La tienda, la comida y los útiles aguardaban en el lugar de la fiesta, por lo que el grupo subió a dos barcas que partieron a la vez, mientras el señor Laurence los despedía agitando el sombrero desde la orilla. Laurie y Jo remaban en una barca, y el señor Brooke y Ned en la otra, mientras Fred Vaughn, el gemelo travieso, entorpecía el avance de ambas moviendo el remo sin ton ni son desde una chalana. El divertido sombrero de Jo resultó de lo más útil. Al principio, les permitió romper el hielo, puesto que provocó más de una carcajada; después, levantó una suave y agradable brisa al aletear con los movimientos que hacía Jo al remar y, como ella mismo hizo notar, si les sorprendía un chaparrón todos podrían guarecerse en él como si fuera un paraguas. Los modales de Jo tenían a Kate perpleja. Le sorprendió oírla exclamar «¡Por Cristóbal Colón!» cuando le resbaló el remo de las manos, y observar que Laurie, que le puso el pie al acomodarse en la barca, le decía: «Querida amiga, ¿te he hecho daño?». Sin embargo, después de examinar con su anteojo a la peculiar joven, la señorita Kate decidió que era «rara, pero lista» y le sonrió desde lejos.

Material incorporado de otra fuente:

import Literature.NumberTheory.GaloisRepresentations.PstWeilDeligneCyclotomicWeight
import Literature.NumberTheory.GaloisRepresentations.UnramifiedLabelledWeights
import HarnessLib

/-!
# The clause "the powers of the cyclotomic character have labelled Hodge–Tate weights `{-m}`"
# for `p`-adic Hodge data — candidate clause (F8) of `IsFontaineDatum` — and its failure for `K̂_nr`

Topic `Literature/NumberTheory/GaloisRepresentations`; companion of the accepted
`PstWeilDeligneCyclotomicWeight` (the UNLABELLED non-truncation clause (F2)
`PstWeilDeligneData.CyclotomicWeightNegOne`), `LabelledHodgeTateWeights` (`HT_τ`) and
`Literature.NumberTheory.PAdicHodge.FontaineDpst` (the specification `IsFontaineDatum` (F1)–(F7)
of Fontaine's pinned datum and its "Upgrade path": literature seats may ADD clauses that are
theorems for the genuine datum).

## Mathematics

For Fontaine's de Rham period ring `B_dR(K)` of a `p`-adic field `K` and every `m ∈ ℤ`, the
`m`-th power `ε^m : Γ_K → ℚ_p^×` of the `p`-adic cyclotomic character has
`D_dR(ℚ_p(m)) = (B_dR ⊗ ε^m)^{Γ_K} = K · t^{-m} ⊗ e` (`σ t = ε(σ) t`, Fontaine 1994, Exp. II
§1.5.5, Exp. III §1.5.4–1.5.5), a free `K ⊗_{ℚ_p} ℚ̄_p`-module of rank one after extending the
coefficients to `ℚ̄_p`, on whose `τ`-component (for each `ℚ_p`-embedding `τ : K → ℚ̄_p`) the Hodge
filtration `Fil^i = t^i B_dR^+` jumps exactly in degree `-m`.  Hence, in the convention of the
accepted `PeriodRingData.labelledHodgeTateWeights` (Patrikis 2019 §2.3.1, §2.7.1;
Barnet-Lamb–Gee–Geraghty–Taylor 2014, Notation: "`HT_τ(ε_l) = {-1}`"; Buzzard–Gee 2014 §2.4),
**`HT_τ(ε^m) = {-m}` for every `τ` and every `m ∈ ℤ`.**

The accepted clauses (F1)–(F7) of `IsFontaineDatum` do not imply this: (F2) is the unlabelled
interval condition `IsDeRhamWithWeightsIn (-1) (-1)` on a finite `ℚ_p`-model of `ε` itself, and
no clause concerns `ε^m` for `m ∉ {0, 1}` or labelled weights (docstring of `FontaineDpst`: "a
statement about `fontainePst` is provable exactly when it holds for EVERY datum satisfying the
clauses").  Yet the pin conjunct of every `∃ RD`-slice of the routes `Langlands/WachComponentCensus`
(`LiftB2Unram`, `LiftB2UnramSmallF`, `LiftB2UnramLargeF`, `LiftB2UnramSplitP`) and
`Langlands/TriangulineChamber` (`LiftB2CrysGeneric`, `…UnramifiedP`, `…RamifiedP`, `…SplitP`) is
precisely this statement for the pinned datum of each completion `F_v`, `v ∣ p` (reductions
`Summit.Langlands.Langlands.Theorems.LiftB2CrysSplitP.pin_of_localPin`,
`Summit.Langlands.Langlands.Theorems.pin_of_localClause`).

## What this file provides (no `sorry`, no named fact)

* `PstWeilDeligneData.CyclotomicPowersLabelledWeights 𝔇` — **the clause**, a predicate on the
  datum in the style of `CyclotomicWeightNegOne` / `UnramifiedWeightsZero`, worded EXACTLY as the
  routes' local pin: for every `m : ℤ`, every rank-one framed `χ : Γ_K →ₜ* GL₁(ℚ̄_p)` whose entry
  is `ε_K(σ)^m` (through `ℤ_p → ℚ_p → ℚ̄_p`), and every `ℚ_p`-algebra embedding `τ : K → ℚ̄_p`
  for the datum's `ℚ_p`-structure `𝔇.algebra`, `𝔇.𝔅.labelledHodgeTateWeights χ τ = {-m}`.
  Adding it as clause (F8) of `IsFontaineDatum` (a theorem for the genuine datum, as required by
  the upgrade path) discharges those pins from `FontaineDatumExists` in one line each.
* API: `CyclotomicPowersLabelledWeights.cyclotomicPadicAlgCl` (`m = 1`: `HT_τ(ε) = {-1}`),
  `CyclotomicPowersLabelledWeights.eq_of_entry` (the general unfolding).
* PROVED `not_cyclotomicPowersLabelledWeights_unramifiedPstWeilDeligneData`: **the truncated
  datum `K̂_nr` violates the clause** as soon as `K` admits a `ℚ_p`-embedding into `ℚ̄_p` (all
  its labelled weights are `0`, accepted `labelledHodgeTateWeights_unramifiedPeriodRingData`), so
  — like (F2) — the clause is not met by inertia-invariant truncations of `B_dR`.

This file does not import `FontaineDpst` (it is meant to be imported BY it).

## References

* J.-M. Fontaine, *Le corps des périodes p-adiques* (Exp. II, §1.5.5) and *Représentations
  p-adiques semi-stables* (Exp. III, §1.5.4–1.5.5), Astérisque 223 (1994). [FontaineAsterisque223III]
* S. Patrikis, *Variations on a theorem of Tate*, Mem. AMS 258 (2019), §2.3.1, §2.7.1. [Patrikis2019]
* T. Barnet-Lamb, T. Gee, D. Geraghty, R. Taylor, *Potential automorphy and change of weight*,
  Ann. of Math. 179 (2014), Introduction, Notation. [BarnetlambEtAl2014]
* K. Buzzard, T. Gee, *The conjectural connections between automorphic representations and
  Galois representations* (2014), §2.4. [BuzzardGeeLMS2014]
-/

noncomputable section

open scoped MatrixGroups
open Field

namespace Literature.NumberTheory.GaloisRepresentations

open IsNonarchimedeanLocalField

section Pst

variable {K : Type} [Field K] [ValuativeRel K] [TopologicalSpace K] [IsNonarchimedeanLocalField K]
  {p : ℕ} [Fact p.Prime]

namespace PstWeilDeligneData

/-- **Clause (F8): the powers of the cyclotomic character have `τ`-labelled Hodge–Tate weights
`{-m}`.**  For the `p`-adic Hodge datum `𝔇` of the `p`-adic field `K` (intended: Fontaine's
`B_dR(K)`): for every `m : ℤ`, every rank-one framed representation `χ : Γ_K →ₜ* GL₁(ℚ̄_p)`
whose entry is `ε_K(σ)^m` (the `p`-adic cyclotomic character through `ℤ_p → ℚ_p → ℚ̄_p`), and
every `ℚ_p`-algebra embedding `τ : K → ℚ̄_p` for the datum's `ℚ_p`-structure `𝔇.algebra`, the
multiset of `τ`-labelled Hodge–Tate weights of `χ` relative to `𝔇.𝔅` is `{-m}`.  TRUE for the
genuine datum: `D_dR(ℚ_p(m)) = K · t^{-m} ⊗ e`, `Fil^i B_dR = t^i B_dR^+` (Fontaine 1994, Exp. III
§1.5; Barnet-Lamb–Gee–Geraghty–Taylor, Notation: `HT_τ(ε) = {-1}`).  Worded exactly as the local
pin of the `∃ RD`-slices of `Langlands/WachComponentCensus` and `Langlands/TriangulineChamber`.
[cite: FontaineAsterisque223III, Exp. III §1.5] [cite: BarnetlambEtAl2014, Introduction (Notation)] -/
def CyclotomicPowersLabelledWeights (𝔇 : PstWeilDeligneData K p) : Prop :=
  ∀ (m : ℤ) (χ : FramedGaloisRep K (PadicAlgCl p) 1),
    (∀ σ, (χ σ).val 0 0 = algebraMap ℚ_[p] (PadicAlgCl p)
      ((((GaloisRep.cyclotomicCharacter K p σ : ℤ_[p]ˣ) : ℤ_[p]) : ℚ_[p]) ^ m)) →
    letI := 𝔇.algebra
    ∀ τ : K →ₐ[ℚ_[p]] PadicAlgCl p,
      𝔇.𝔅.labelledHodgeTateWeights χ.toGaloisRep τ.toRingHom = {-m}

/-- Unfolding lemma for `CyclotomicPowersLabelledWeights`. [folklore] -/
lemma cyclotomicPowersLabelledWeights_iff (𝔇 : PstWeilDeligneData K p) :
    𝔇.CyclotomicPowersLabelledWeights ↔
      ∀ (m : ℤ) (χ : FramedGaloisRep K (PadicAlgCl p) 1),
        (∀ σ, (χ σ).val 0 0 = algebraMap ℚ_[p] (PadicAlgCl p)
          ((((GaloisRep.cyclotomicCharacter K p σ : ℤ_[p]ˣ) : ℤ_[p]) : ℚ_[p]) ^ m)) →
        letI := 𝔇.algebra
        ∀ τ : K →ₐ[ℚ_[p]] PadicAlgCl p,
          𝔇.𝔅.labelledHodgeTateWeights χ.toGaloisRep τ.toRingHom = {-m} :=
  Iff.rfl

/-- Under the clause, a rank-one framed `χ` with entries `ε_K^m` has `HT_τ(χ) = {-m}` at every
`ℚ_p`-embedding `τ` (the clause, applied). [folklore] -/
lemma CyclotomicPowersLabelledWeights.eq_of_entry {𝔇 : PstWeilDeligneData K p}
    (h : 𝔇.CyclotomicPowersLabelledWeights) (m : ℤ) (χ : FramedGaloisRep K (PadicAlgCl p) 1)
    (hχ : ∀ σ, (χ σ).val 0 0 = algebraMap ℚ_[p] (PadicAlgCl p)
      ((((GaloisRep.cyclotomicCharacter K p σ : ℤ_[p]ˣ) : ℤ_[p]) : ℚ_[p]) ^ m)) :
    letI := 𝔇.algebra
    ∀ τ : K →ₐ[ℚ_[p]] PadicAlgCl p,
      𝔇.𝔅.labelledHodgeTateWeights χ.toGaloisRep τ.toRingHom = {-m} :=
  h m χ hχ

/-- Under the clause the cyclotomic character itself (`FramedGaloisRep.cyclotomicPadicAlgCl`,
`m = 1`) has `HT_τ(ε) = {-1}` at every `ℚ_p`-embedding `τ` — the labelled form of (F2).
[cite: BarnetlambEtAl2014, Introduction (Notation)] -/
lemma CyclotomicPowersLabelledWeights.cyclotomicPadicAlgCl {𝔇 : PstWeilDeligneData K p}
    (h : 𝔇.CyclotomicPowersLabelledWeights) :
    letI := 𝔇.algebra
    ∀ τ : K →ₐ[ℚ_[p]] PadicAlgCl p,
      𝔇.𝔅.labelledHodgeTateWeights
        (FramedGaloisRep.toGaloisRep (FramedGaloisRep.cyclotomicPadicAlgCl K p))
        τ.toRingHom = {-1} :=
  h 1 (FramedGaloisRep.cyclotomicPadicAlgCl K p) fun σ => by
    rw [zpow_one, FramedGaloisRep.cyclotomicPadicAlgCl_apply_coe]

end PstWeilDeligneData

/-! ### The truncated datum violates the clause -/

/-- **The truncated datum `K̂_nr` violates clause (F8)**: for
`𝔇 = unramifiedPstWeilDeligneData K p` (period ring `K̂_nr`, trivial filtration; installed with
the ambient `ℚ_p`-structure) every labelled Hodge–Tate weight of every representation is `0`
(accepted `labelledHodgeTateWeights_unramifiedPeriodRingData`), so `HT_τ(ε) = {-1}` fails at any
`ℚ_p`-embedding `τ : K → ℚ̄_p` (one exists as soon as `K/ℚ_p` is algebraic, e.g. finite).  Hence
an existence fact over `PstWeilDeligneData K p` that includes the clause is not discharged by this
datum. [folklore] -/
theorem not_cyclotomicPowersLabelledWeights_unramifiedPstWeilDeligneData [Algebra ℚ_[p] K]
    (τ : K →ₐ[ℚ_[p]] PadicAlgCl p) :
    ¬ (unramifiedPstWeilDeligneData K p).CyclotomicPowersLabelledWeights := by
  intro h
  have h1 := h.cyclotomicPadicAlgCl τ
  change (unramifiedPeriodRingData K p).labelledHodgeTateWeights
      (FramedGaloisRep.toGaloisRep (FramedGaloisRep.cyclotomicPadicAlgCl K p)) τ.toRingHom =
      {-1} at h1
  rw [labelledHodgeTateWeights_unramifiedPeriodRingData] at h1
  have hmem : (-1 : ℤ) ∈ Multiset.replicate (Module.finrank (PadicAlgCl p)
      ((unramifiedPeriodRingData K p).labelD
        (FramedGaloisRep.toGaloisRep (FramedGaloisRep.cyclotomicPadicAlgCl K p))
        τ.toRingHom)) 0 := by
    rw [h1]
    exact Multiset.mem_singleton_self _
  exact absurd (Multiset.eq_of_mem_replicate hmem) (by norm_num)

/-- Reformulation: a datum with clause (F8) is not the truncated datum (given a `ℚ_p`-embedding
`K → ℚ̄_p`). [folklore] -/
theorem PstWeilDeligneData.CyclotomicPowersLabelledWeights.ne_unramifiedPstWeilDeligneData
    [Algebra ℚ_[p] K] (τ : K →ₐ[ℚ_[p]] PadicAlgCl p) {𝔇 : PstWeilDeligneData K p}
    (h : 𝔇.CyclotomicPowersLabelledWeights) : 𝔇 ≠ unramifiedPstWeilDeligneData K p := by
  rintro rfl
  exact not_cyclotomicPowersLabelledWeights_unramifiedPstWeilDeligneData τ h

end Pst

end Literature.NumberTheory.GaloisRepresentations

end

En el otro bote, Meg gozaba de una excelente posición, frente a los dos remeros, que admiraban la vista y manejaban las palas con una destreza y un empeño nada habituales. El señor Brooke era un joven serio y discreto, con unos hermosos ojos marrones y una voz muy agradable. A Meg le gustaba su carácter tranquilo y le consideraba una enciclopedia ambulante, una fuente de saber. No solía hablar mucho con ella, pero sí la miraba con frecuencia y ella estaba segura de que no lo hacía con animadversión. Ned, que estaba en la universidad, adoptaba el aire de superioridad que los estudiantes de primer año parecen considerar un deber ineludible; no destacaba por su inteligencia, pero era un joven alegre, de buen carácter, el acompañante perfecto para una tarde de picnic. Sallie Gardiner estaba concentrada en dos asuntos: por un lado, mantener impoluto su vestido de piqué blanco y, por otro, charlar con Fred, que parecía poseer el don de la ubicuidad y no paraba de asustar a Beth con sus travesuras.

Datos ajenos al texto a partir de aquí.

/-- Hence `αx + βθx = 0`, `x ≠ 0`, `N > 0` force `α = β = 0` (`θ` has no rational eigenvalue). [folklore] -/
theorem eq_zero_of_two_term (t : Module.End ℚ V) {N : ℚ} (ht : ∀ x, t (t x) = -(N • x)) (hN : 0 < N)
    {x : V} (hx : x ≠ 0) {α β : ℚ} (h : α • x + β • t x = 0) : α = 0 ∧ β = 0 := by
  have h1 := norm_trick_two t ht α β x
  rw [h, map_zero, smul_zero, smul_zero, sub_zero] at h1
  have h2 : α ^ 2 + β ^ 2 * N = 0 := by_contra fun hne => hx ((smul_eq_zero.1 h1.symm).resolve_left hne)
  have h3 : α ^ 2 = 0 ∧ β ^ 2 * N = 0 := by
    constructor <;> nlinarith [sq_nonneg α, sq_nonneg β, mul_nonneg (sq_nonneg β) hN.le]
  exact ⟨pow_eq_zero_iff two_ne_zero |>.1 h3.1,
    pow_eq_zero_iff two_ne_zero |>.1 ((mul_eq_zero.1 h3.2).resolve_right hN.ne')⟩

/-- **Four-term norm trick**: for the quaternion action (`p² = -d`, `q² = -e`, `qp = -pq`, `d, e > 0`) a relation
`ax + bpx + cqx + c'pqx = 0` with `x ≠ 0` forces `a = b = c = c' = 0` (apply `a - bp - cq - c'pq`: the result is
`(a² + b²d + c²e + c'²de)·x`). [folklore] -/
theorem eq_zero_of_four_term (p q : Module.End ℚ V) {d e : ℚ} (hd : 0 < d) (he : 0 < e)
    (hp : ∀ x, p (p x) = -(d • x)) (hq : ∀ x, q (q x) = -(e • x)) (hqp : ∀ x, q (p x) = -(p (q x)))
    {x : V} (hx : x ≠ 0) {a b c c' : ℚ} (h : a • x + b • p x + c • q x + c' • p (q x) = 0) :
    a = 0 ∧ b = 0 ∧ c = 0 ∧ c' = 0 := by
  have key : a • (a • x + b • p x + c • q x + c' • p (q x)) - b • p (a • x + b • p x + c • q x + c' • p (q x))
      - c • q (a • x + b • p x + c • q x + c' • p (q x)) - c' • p (q (a • x + b • p x + c • q x + c' • p (q x)))
      = (a ^ 2 + b ^ 2 * d + c ^ 2 * e + c' ^ 2 * (d * e)) • x := by
    simp only [map_add, map_smul, hp, hq, hqp, map_neg, smul_neg, neg_neg, smul_add, smul_smul]
    module
  rw [h, map_zero, map_zero, map_zero, smul_zero, smul_zero, smul_zero, smul_zero, sub_zero, sub_zero, sub_zero] at key
  have h2 : a ^ 2 + b ^ 2 * d + c ^ 2 * e + c' ^ 2 * (d * e) = 0 :=
    by_contra fun hne => hx ((smul_eq_zero.1 key.symm).resolve_left hne)
  have hde : 0 < d * e := mul_pos hd he
  have h4 : a ^ 2 = 0 ∧ b ^ 2 * d = 0 ∧ c ^ 2 * e = 0 ∧ c' ^ 2 * (d * e) = 0 := by
    refine ⟨?_, ?_, ?_, ?_⟩ <;>
      nlinarith [sq_nonneg a, sq_nonneg b, sq_nonneg c, sq_nonneg c', mul_nonneg (sq_nonneg b) hd.le,
        mul_nonneg (sq_nonneg c) he.le, mul_nonneg (sq_nonneg c') hde.le]
  obtain ⟨ha, hb, hc, hc'⟩ := h4
  refine ⟨pow_eq_zero_iff two_ne_zero |>.1 ha, ?_, ?_, ?_⟩
  · exact pow_eq_zero_iff two_ne_zero |>.1 ((mul_eq_zero.1 hb).resolve_right hd.ne')
  · exact pow_eq_zero_iff two_ne_zero |>.1 ((mul_eq_zero.1 hc).resolve_right he.ne')
  · exact pow_eq_zero_iff two_ne_zero |>.1 ((mul_eq_zero.1 hc').resolve_right hde.ne')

Longmeadow no quedaba lejos de la casa pero, cuando llegaron, encontraron la tienda montada y todo dispuesto en un prado con tres robles de copa ancha en el centro y una zona despejada convertida en campo de cróquet.

—¡Bienvenidos al campamento Laurence! —dijo el joven anfitrión cuando todos bajaron de las barcas entre exclamaciones de júbilo—. Brooke será el comandante en jefe; yo, el comisario general, los demás jóvenes tendrán el rango de oficiales y las damas formarán la compañía. La tienda está a vuestra disposición; el primer roble es la sala; el segundo, el comedor, y el tercero, la cocina. Ahora, vayamos a jugar un rato antes de que haga demasiado calor; comeremos después.

Frank, Beth, Amy y Grace se sentaron para ver jugar a los ocho restantes. El señor Brooke formó equipo con Meg, Kate y Fred, y Laurie lo hizo con Sallie, Jo y Ned. El equipo de los ingleses jugó bien, pero el de los estadounidenses lo hizo mejor y defendieron su territorio con el mismo entusiasmo con el que los colonos proclamaron la independencia el 4 de julio de 1776. Jo y Fred tuvieron varios encontronazos y, en una ocasión, estuvieron a punto de protagonizar una riña sonada. Jo acababa de fallar un lanzamiento y estaba de muy mal humor. Le llegó el turno a Fred, que se encontraba junto a ella; la bola dio en un palo y no se coló por muy poco. El joven aprovechó que no había nadie cerca para empujarla discretamente con el pie antes de que los demás llegasen a comprobar si había o no entrado.

—¡Lo he logrado! Ahora, señorita Jo, la pondré en su sitio y la ganaré —gritó el joven caballero, que se preparó para dar un nuevo golpe.